Development of Novel Delta Opioid Receptor Inverse Agonists and Their Antitussive Effects

Abstract

We synthesized a delta opioid receptor (DOR) antagonist naltrindole (NTI) derivative SYK-165 with a 2,2,2-trifluoroethyl substitute on the 17-nitrogen and reported it showed DOR partial inverse agonist activity in [³⁵S] GTPγS binding assays (Bioorg. Med. Chem. Lett., 2015, 25, 2927-2930.). For the purpose of investigating the further structure-activity relationship, we designed and synthesized NTI derivatives with various electron-withdrawing groups at the 17-position to find a DOR full inverse agonist SYK-623, possessing a 17-cyclopropanecarbonyl group. SYK-623 was over 100-fold more potent than ICI-174,864, a standard DOR inverse agonist. We applied such modification to other DOR antagonists, 7-benzylidenenaltrexone (BNTX) and naltriben (NTB), which have respective chemotypes different from that of NTI. As a result, 17-cyclopropanecarbonyl derivatives SYK-723 (BNTX type) and SYK-724 (NTB type) were also potent DOR full inverse agonists. SYK-623, SYK-723, and SYK-724 are very interesting compounds because these compounds elicited potent DOR full inverse agonist activities in spite of the fact that they have no basic nitrogen, which is known to be indispensable functionality for the interaction with the opioid receptors.

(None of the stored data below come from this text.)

import Mathlib.Combinatorics.SimpleGraph.Connectivity.Connected
import Literature.MathematicalPhysics.QuantumLattice.PerronFrobeniusGroundState
import Literature.MathematicalPhysics.QuantumLattice.SectorSpectrum
import Literature.MathematicalPhysics.QuantumLattice.SpinSystem

/-!
# Route `AnisotropyChord` / H0 rotor rung, route (1), hypothesis (H3) = THEOREM Z⁺: the FLIP-PARITY BLOCKS
# (combinatorics of double flips + Perron–Frobenius on a parity block)

Ingredients for THEOREM Z⁺ (theory seat `hubbard-h0-rotor-theory-1`, THEOREM-Z.md, memo ROTOR-THEORY-11 §176: the easy-plane
XXZ ferromagnet has its ground state in `Sᶻ_tot = 0`), which in the rotated (`Sʸ`-quantised) frame is a statement about a
stoquastic matrix `H` on spin-½ configurations `σ : Λ → Fin 2` whose off-diagonal entries flip TWO spins across a bond:

* `flipAt x σ` — the configuration with the spin at `x` reversed; weight/parity bookkeeping (`weight_flipAt`,
  `weight_flipAt_mod_two`, `weight_flipAt_flipAt_mod_two`);
* **ergodicity of double flips inside a parity class** (`reflTransGen_doubleFlip_of_parity`): on a connected graph, any two
  configurations with the same parity of `Σ_z σ_z` are joined by a chain of double flips `σ ↦ flipAt x (flipAt y σ)` across
  edges `x ∼ y` (flip along a walk joining two discrepancies: the interior vertices are flipped twice);
* **Perron–Frobenius on a parity block** (`parityBlock_perronFrobenius_pos`, `parityBlock_perronFrobenius_unique`): for `H` with
  real symmetric entries, non-positive off the diagonal, zero between the two parity classes and non-zero on every edge double
  flip, and `E` a lower bound of its quadratic form, a non-zero solution of `H w = E w` supported in one parity class is a multiple
  of a vector that is strictly positive on that class, and two such solutions are proportional (compression to the class +
  `perronFrobenius_groundState_smul_pos/unique` of `Literature…PerronFrobeniusGroundState`, as in the tree's
  `stoquastic_sector_perronFrobenius` for weight sectors).

All statements are folklore (Perron 1907 / Frobenius 1912; Lieb–Wu 2003 §2; Tasaki 2020 §2.4).  Prover seat `hubbard-h0-rotor-p1` g14.
-/

set_option linter.dupNamespace false
set_option autoImplicit false

noncomputable section

open Finset Matrix
open scoped ComplexOrder
open Literature.MathematicalPhysics.QuantumLattice

namespace Summit.HubbardSuperconductivity.HubbardSuperconductivity.Theorems.AnisotropyChord.Transfer

section Flips

variable {Λ : Type*} [Fintype Λ] [DecidableEq Λ]

/-! ## Single and double spin flips -/

/-- the configuration `σ` with the spin at `x` reversed (`0 ↔ 1`). [folklore] -/
def flipAt (x : Λ) (σ : Λ → Fin 2) : Λ → Fin 2 := Function.update σ x (1 - σ x)

omit [Fintype Λ] in
/-- value at the flipped site. [folklore] -/
@[simp] theorem flipAt_apply_self (x : Λ) (σ : Λ → Fin 2) : flipAt x σ x = 1 - σ x := by
  simp [flipAt]

omit [Fintype Λ] in
/-- values off the flipped site. [folklore] -/
theorem flipAt_apply_of_ne {x z : Λ} (σ : Λ → Fin 2) (h : z ≠ x) : flipAt x σ z = σ z := by
  simp [flipAt, Function.update_of_ne h]

/-- two distinct elements of `Fin 2` are each other's reverse. [folklore] -/
private theorem fin2_eq_sub_of_ne {a b : Fin 2} (h : a ≠ b) : b = 1 - a := by
  fin_cases a <;> fin_cases b <;> simp_all

/-- the value of `1 - a` as a natural number. [folklore] -/
private theorem fin2_val_sub (a : Fin 2) : (((1 : Fin 2) - a : Fin 2) : ℕ) + (a : ℕ) = 1 := by
  fin_cases a <;> rfl

omit [Fintype Λ] in
/-- `flipAt x` is an involution. [folklore] -/
@[simp] theorem flipAt_flipAt (x : Λ) (σ : Λ → Fin 2) : flipAt x (flipAt x σ) = σ := by
  funext z
  by_cases hz : z = x
  · subst hz; simp
  · simp [flipAt_apply_of_ne _ hz]

omit [Fintype Λ] in
/-- flips at different sites commute. [folklore] -/
theorem flipAt_comm (x y : Λ) (σ : Λ → Fin 2) : flipAt x (flipAt y σ) = flipAt y (flipAt x σ) := by
  by_cases hxy : x = y
  · subst hxy; rfl
  funext z
  by_cases hzx : z = x
  · subst hzx
    rw [flipAt_apply_self, flipAt_apply_of_ne _ hxy, flipAt_apply_of_ne _ hxy, flipAt_apply_self]
  · by_cases hzy : z = y
    · subst hzy
      rw [flipAt_apply_of_ne _ hzx, flipAt_apply_self, flipAt_apply_self, flipAt_apply_of_ne _ hzx]
    · rw [flipAt_apply_of_ne _ hzx, flipAt_apply_of_ne _ hzy, flipAt_apply_of_ne _ hzy, flipAt_apply_of_ne _ hzx]

/-- **weight of a single flip**: `w(flipAt x σ) + 2σ_x = w(σ) + 1`. [folklore] -/
theorem weight_flipAt (x : Λ) (σ : Λ → Fin 2) :
    (∑ z, (flipAt x σ z : ℕ)) + 2 * (σ x : ℕ) = (∑ z, (σ z : ℕ)) + 1 := by
  have h1 := (Finset.add_sum_erase (Finset.univ) (fun z => (flipAt x σ z : ℕ)) (Finset.mem_univ x))
  have h2 := (Finset.add_sum_erase (Finset.univ) (fun z => (σ z : ℕ)) (Finset.mem_univ x))
  have hrest : ∑ z ∈ Finset.univ.erase x, (flipAt x σ z : ℕ) = ∑ z ∈ Finset.univ.erase x, (σ z : ℕ) :=
    Finset.sum_congr rfl fun z hz => by rw [flipAt_apply_of_ne _ (Finset.ne_of_mem_erase hz)]
  rw [← h1, ← h2, hrest, flipAt_apply_self]
  have := fin2_val_sub (σ x)
  omega

/-- a single flip changes the parity of the weight. [folklore] -/
theorem weight_flipAt_mod_two (x : Λ) (σ : Λ → Fin 2) :
    (∑ z, (flipAt x σ z : ℕ)) % 2 ≠ (∑ z, (σ z : ℕ)) % 2 := by
  have := weight_flipAt x σ
  omega

/-- a double flip preserves the parity of the weight. [folklore] -/
theorem weight_flipAt_flipAt_mod_two (x y : Λ) (σ : Λ → Fin 2) :
    (∑ z, (flipAt x (flipAt y σ) z : ℕ)) % 2 = (∑ z, (σ z : ℕ)) % 2 := by
  have h1 := weight_flipAt_mod_two x (flipAt y σ)
  have h2 := weight_flipAt_mod_two y σ
  omega

/-! ## Ergodicity of edge double flips inside a parity class -/

variable (G : SimpleGraph Λ)

/-- the edge double-flip relation `τ = flipAt x (flipAt y σ)`, `x ∼ y`. [folklore] -/
def DoubleFlipRel (σ τ : Λ → Fin 2) : Prop := ∃ x y : Λ, G.Adj x y ∧ τ = flipAt x (flipAt y σ)

omit [Fintype Λ] in
/-- flipping along a walk from `a` to `b` realises the double flip at the endpoints `a, b` as a chain of edge double flips.
[folklore] -/
theorem reflTransGen_doubleFlip_walk {a b : Λ} (w : G.Walk a b) (σ : Λ → Fin 2) :
    Relation.ReflTransGen (DoubleFlipRel G) σ (flipAt a (flipAt b σ)) := by
  induction w generalizing σ with
  | nil => rw [flipAt_flipAt]
  | @cons u v c huv w' ih =>
    have hstep : DoubleFlipRel G σ (flipAt u (flipAt v σ)) := ⟨u, v, huv, rfl⟩
    have hrest := ih (flipAt u (flipAt v σ))
    have e : flipAt v (flipAt c (flipAt u (flipAt v σ))) = flipAt u (flipAt c σ) := by
      rw [flipAt_comm u v, flipAt_comm c v, flipAt_flipAt, flipAt_comm]
    rw [e] at hrest
    exact Relation.ReflTransGen.head hstep hrest

omit [DecidableEq Λ] in
/-- the discrepancy set of two configurations. [folklore] -/
private theorem card_filter_ne_eq_zero_iff (σ τ : Λ → Fin 2) :
    (Finset.univ.filter fun z => σ z ≠ τ z).card = 0 ↔ σ = τ := by
  rw [Finset.card_eq_zero, Finset.filter_eq_empty_iff]
  constructor
  · intro h; funext z; by_contra hz; exact h (Finset.mem_univ z) hz
  · intro h z _ hz; exact hz (by rw [h])

/-- two configurations differing at exactly one site differ in parity. [folklore] -/
private theorem parity_ne_of_card_filter_eq_one {σ τ : Λ → Fin 2}
    (h : (Finset.univ.filter fun z => σ z ≠ τ z).card = 1) :
    (∑ z, (σ z : ℕ)) % 2 ≠ (∑ z, (τ z : ℕ)) % 2 := by
  obtain ⟨x, hx⟩ := Finset.card_eq_one.mp h
  have hxmem : σ x ≠ τ x := by
    have : x ∈ Finset.univ.filter fun z => σ z ≠ τ z := by rw [hx]; exact Finset.mem_singleton_self x
    exact (Finset.mem_filter.mp this).2
  have hτ : τ = flipAt x σ := by
    funext z
    by_cases hz : z = x
    · subst hz; rw [flipAt_apply_self]; exact fin2_eq_sub_of_ne hxmem
    · rw [flipAt_apply_of_ne _ hz]
      by_contra hne
      have : z ∈ Finset.univ.filter fun z => σ z ≠ τ z := Finset.mem_filter.mpr ⟨Finset.mem_univ z, Ne.symm hne⟩
      rw [hx, Finset.mem_singleton] at this
      exact hz this
  rw [hτ]
  exact (weight_flipAt_mod_two x σ).symm

/-- removing two discrepancies by a double flip. [folklore] -/
private theorem card_filter_doubleFlip {σ τ : Λ → Fin 2} {x y : Λ} (hxy : x ≠ y) (hx : σ x ≠ τ x) (hy : σ y ≠ τ y) :
    (Finset.univ.filter fun z => flipAt x (flipAt y σ) z ≠ τ z).card + 2 =
      (Finset.univ.filter fun z => σ z ≠ τ z).card := by
  have hsub : (Finset.univ.filter fun z => flipAt x (flipAt y σ) z ≠ τ z) =
      ((Finset.univ.filter fun z => σ z ≠ τ z).erase x).erase y := by
    ext z
    simp only [Finset.mem_filter, Finset.mem_univ, true_and, Finset.mem_erase]
    by_cases hzx : z = x
    · subst hzx
      rw [flipAt_apply_self, flipAt_apply_of_ne _ hxy]
      constructor
      · intro h; exact absurd (fin2_eq_sub_of_ne hx).symm h
      · intro h; exact absurd rfl h.2.1
    · by_cases hzy : z = y
      · subst hzy
        rw [flipAt_apply_of_ne _ hzx, flipAt_apply_self]
        constructor
        · intro h; exact absurd (fin2_eq_sub_of_ne hy).symm h
        · intro h; exact absurd rfl h.1
      · rw [flipAt_apply_of_ne _ hzx, flipAt_apply_of_ne _ hzy]
        constructor
        · intro h; exact ⟨hzy, hzx, h⟩
        · intro h; exact h.2.2
  rw [hsub]
  have hxm : x ∈ Finset.univ.filter fun z => σ z ≠ τ z := Finset.mem_filter.mpr ⟨Finset.mem_univ x, hx⟩
  have hym : y ∈ (Finset.univ.filter fun z => σ z ≠ τ z).erase x :=
    Finset.mem_erase.mpr ⟨Ne.symm hxy, Finset.mem_filter.mpr ⟨Finset.mem_univ y, hy⟩⟩
  rw [Finset.card_erase_of_mem hym, Finset.card_erase_of_mem hxm]
  have : 2 ≤ (Finset.univ.filter fun z => σ z ≠ τ z).card := by
    have h1 := Finset.card_pos.mpr ⟨y, hym⟩
    rw [Finset.card_erase_of_mem hxm] at h1
    omega
  omega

We previously reported that opioidergic nerves system contributed to the control of cough reflex and that DOR antagonists induced antitussive effects (Pulm. Pharmacol. Ther., 2002, 15, 235-240.). We attempted to examine the effects of DOR inverse agonists on the cough reflex induced by citric acid in mice. Both SYK-623 and SYK-723 showed marked antitussive effects in a dose-dependent manner. We will report detailed results of in vitro and in vivo assays for DOR inverse agonists.